Work required:
Locate, in the data below, the line that contains "# non-zero class" and the line that contains "nothing here says"; reproduce exactly those two lines and every line between them, nothing more.

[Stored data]
▼▼▼

import Summits.Ventures.HSemireg.WedgeHankelClassMapMatrix

/-!
# Venture HSemireg — THE CLASS MAP ON THE SUB-BOX CLASSES HAS THE HANKEL MATRIX'S LEFT KERNEL: with the binomials `C(k,r)` units in `K`, **`H_k(q)` has full row rank `k + 1` iff NO
# non-zero class `w_k(c)` of the first `k` pairs kills `w_N(q)`**, and a rank deficiency produces such a class explicitly (M8's matrix identity read both ways)

HONEST FRAMING. Part of the Lean index of the computation cell `pub-hsemireg` (seat p10 gen 24, Sunday typer «UNIFORM-IN-n»).
Finite-dimensional EXTERIOR ALGEBRA over a field + linear algebra of the catalecticant ONLY: no variety, no cohomology theory, no sheaf, no Ext group, no semiregularity map;
nothing here says that HC / HC_CM / HC_AV holds; no Literature fact is declared or used.  Custodian versions as in `WedgeHankelSiegelIdeal` (1/3); dictionary QUOTED, never asserted.

WHAT IS IN THE TREE.  M8 (this seat, `WedgeHankelClassMapMatrix`): `w_mul_w_top_eq_zero_iff_vecMul_hankel1` (`w_k(c) ∧ w_N(q) = 0 ↔ (r ↦ (−1)^r C(k,r) c_{k−r}) ᵥ* H_k(q) = 0`);
Mathlib: `Matrix.vecMul_injective_iff` (injective iff the rows are independent), `Matrix.rank_eq_finrank_span_row`, `linearIndependent_iff_card_eq_finrank_span`.
THIS FILE (namespace `Summit.Ventures.HSemireg.Wedge.HankelOuter` continued; imports M8):
* §418 `vecMul_hankel1_injective_iff` (`v ↦ v ᵥ* H_k(q)` is injective iff `rank H_k(q) = k + 1`), **`forall_coeff_eq_zero_of_w_mul_w_eq_zero`** (`k ≤ N`, all `C(k,r) ≠ 0` in `K`, `rank H_k(q) =
  k + 1`: `w_k(c) ∧ w_N(q) = 0 ⇒ c_j = 0` for all `j ≤ k` — only the zero sub-box class kills a class of full Hankel rank), **`exists_w_mul_w_eq_zero_of_rank_le`** (`rank H_k(q) ≤ k` ⇒ an
  explicit non-zero window `c` with `w_k(c) ∧ w_N(q) = 0`: untwist a non-zero left-kernel vector), and the criterion **`rank_hankel1_eq_succ_iff_forall_w_mul_w`**.
READING: per `k`-set of pairs the class map's kernel on the `k + 1` sub-box classes is the left kernel of the catalecticant (M8); here the two extreme readings used by the atlas
(«full rank ⇔ kernel = Siegel piece» of gen 11/L8, now on the class side).  Nothing Ext-side.  New names only.
-/

open Module

namespace Summit.Ventures.HSemireg.Wedge.HankelOuter

open Summit.Ventures.HSemireg.Wedge Summit.Ventures.HSemireg.Wedge.Kunneth Summit.Ventures.HSemireg.Wedge.Hankel
  Summit.Ventures.HSemireg.Wedge.BasisFree Summit.Ventures.HSemireg.Wedge.HankelSiegel Summit.Ventures.HSemireg.Wedge.HankelSiegelIdeal
  Summit.Ventures.HSemireg.Wedge.KunnethKernel Summit.Ventures.HSemireg.Wedge.HankelFrameChange Summit.Ventures.HSemireg.Wedge.KernelDuality

variable (K : Type*) [Field K] {N : ℕ}

/-! ## §418. Full row rank iff only the zero sub-box class kills -/

/-- `v ↦ v ᵥ* H_k(q)` is injective iff `H_k(q)` has full row rank `k + 1` (rows independent). -/
theorem vecMul_hankel1_injective_iff (k : ℕ) (q : ℕ → K) :
    Function.Injective (hankel1 K N k q).vecMul ↔ (hankel1 K N k q).rank = k + 1 := by
  rw [Matrix.vecMul_injective_iff, linearIndependent_iff_card_eq_finrank_span, Fintype.card_fin, Set.finrank, ← Matrix.rank_eq_finrank_span_row]
  exact eq_comm

/-- **FULL HANKEL RANK ⇒ ONLY THE ZERO SUB-BOX CLASS KILLS: if `k ≤ N`, every `C(k,r)` (`r ≤ k`) is non-zero in `K` and `rank H_k(q) = k + 1`, then `w_k(c) ∧ w_N(q) = 0` forces
`c_j = 0` for all `j ≤ k`.** -/
theorem forall_coeff_eq_zero_of_w_mul_w_eq_zero {k : ℕ} (hk : k ≤ N) (hK : ∀ r ≤ k, (k.choose r : K) ≠ 0) {q : ℕ → K} (hr : (hankel1 K N k q).rank = k + 1)
    {c : ℕ → K} (h : w K N k c * w K N N q = 0) : ∀ j ≤ k, c j = 0 := by
  rw [w_mul_w_top_eq_zero_iff_vecMul_hankel1 K hk] at h
  have hinj := (vecMul_hankel1_injective_iff K (N := N) k q).mpr hr
  have hv : (fun r : Fin (k + 1) => (-1) ^ (r : ℕ) * (k.choose (r : ℕ) : K) * c (k - (r : ℕ))) = 0 :=
    hinj (show Matrix.vecMul _ (hankel1 K N k q) = Matrix.vecMul 0 (hankel1 K N k q) by rw [h, Matrix.zero_vecMul])
  intro j hj
  have hvj := congr_fun hv ⟨k - j, by omega⟩
  simp only [Pi.zero_apply, mul_eq_zero, pow_eq_zero_iff', neg_eq_zero, one_ne_zero, ne_eq, false_and, false_or] at hvj
  rcases hvj with h0 | h0
  · exact absurd h0 (hK (k - j) (Nat.sub_le k j))
  · rwa [Nat.sub_sub_self hj] at h0

/-- **RANK DEFICIENCY ⇒ A NON-ZERO KILLING SUB-BOX CLASS: if `k ≤ N`, every `C(k,r)` is non-zero in `K` and `rank H_k(q) ≤ k`, there is a window `c` with some `c_j ≠ 0` (`j ≤ k`) and
`w_k(c) ∧ w_N(q) = 0`** — untwist a non-zero vector of the left kernel: `c_{k−r} = v_r / ((−1)^r C(k,r))`. -/
theorem exists_w_mul_w_eq_zero_of_rank_le {k : ℕ} (hk : k ≤ N) (hK : ∀ r ≤ k, (k.choose r : K) ≠ 0) {q : ℕ → K} (hr : (hankel1 K N k q).rank ≤ k) :
    ∃ c : ℕ → K, (∃ j ≤ k, c j ≠ 0) ∧ w K N k c * w K N N q = 0 := by
  have hni : ¬ Function.Injective (hankel1 K N k q).vecMul := by
    rw [vecMul_hankel1_injective_iff]
    omega
  have hni' : ¬ Function.Injective (hankel1 K N k q).vecMulLinear := by rwa [Matrix.coe_vecMulLinear]
  rw [injective_iff_map_eq_zero] at hni'
  push Not at hni'
  obtain ⟨v, hv0, hvne⟩ := hni'
  have hv0' : Matrix.vecMul v (hankel1 K N k q) = 0 := by rwa [Matrix.coe_vecMulLinear] at hv0
  obtain ⟨r₀, hr₀⟩ := Function.ne_iff.mp hvne
  let c : ℕ → K := fun j => if j ≤ k then v ⟨k - j, by omega⟩ / ((-1) ^ (k - j) * (k.choose (k - j) : K)) else 0
  have hc : (fun r : Fin (k + 1) => (-1) ^ (r : ℕ) * (k.choose (r : ℕ) : K) * c (k - (r : ℕ))) = v := by
    funext r
    have hr' := r.2
    have e1 : k - (k - (r : ℕ)) = r := Nat.sub_sub_self (by omega)
    have hC : (k.choose (r : ℕ) : K) ≠ 0 := hK r (by omega)
    have hne : ((-1 : K) ^ (r : ℕ) * (k.choose (r : ℕ) : K)) ≠ 0 := mul_ne_zero (pow_ne_zero _ (neg_ne_zero.mpr one_ne_zero)) hC
    simp only [c, if_pos (Nat.sub_le k (r : ℕ)), e1, Fin.eta]
    field_simp
  refine ⟨c, ⟨k - (r₀ : ℕ), Nat.sub_le _ _, ?_⟩, ?_⟩
  · have e := congr_fun hc r₀
    intro h0
    rw [h0, mul_zero] at e
    exact hr₀ e.symm
  · rw [w_mul_w_top_eq_zero_iff_vecMul_hankel1 K hk, hc, hv0']

/-- **THE CRITERION ON THE CLASS SIDE: `rank H_k(q) = k + 1 ↔ ∀ c, w_k(c) ∧ w_N(q) = 0 → ∀ j ≤ k, c_j = 0`** (`k ≤ N`, all `C(k,r) ≠ 0` in `K`). -/
theorem rank_hankel1_eq_succ_iff_forall_w_mul_w {k : ℕ} (hk : k ≤ N) (hK : ∀ r ≤ k, (k.choose r : K) ≠ 0) (q : ℕ → K) :
    (hankel1 K N k q).rank = k + 1 ↔ ∀ c : ℕ → K, w K N k c * w K N N q = 0 → ∀ j ≤ k, c j = 0 := by
  constructor
  · intro hr c h
    exact forall_coeff_eq_zero_of_w_mul_w_eq_zero K hk hK hr h
  · intro h
    by_contra hne
    have hle : (hankel1 K N k q).rank ≤ k := by
      have := le_trans (Matrix.rank_le_card_height (hankel1 K N k q)) (le_of_eq (Fintype.card_fin _))
      omega
    obtain ⟨c, ⟨j, hj, hcj⟩, h0⟩ := exists_w_mul_w_eq_zero_of_rank_le K hk hK hle
    exact hcj (h c h0 j hj)

end Summit.Ventures.HSemireg.Wedge.HankelOuter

▲▲▲

Exercise output:
# non-zero class `w_k(c)` of the first `k` pairs kills `w_N(q)`**, and a rank deficiency produces such a class explicitly (M8's matrix identity read both ways)

HONEST FRAMING. Part of the Lean index of the computation cell `pub-hsemireg` (seat p10 gen 24, Sunday typer «UNIFORM-IN-n»).
Finite-dimensional EXTERIOR ALGEBRA over a field + linear algebra of the catalecticant ONLY: no variety, no cohomology theory, no sheaf, no Ext group, no semiregularity map;
nothing here says that HC / HC_CM / HC_AV holds; no Literature fact is declared or used.  Custodian versions as in `WedgeHankelSiegelIdeal` (1/3); dictionary QUOTED, never asserted.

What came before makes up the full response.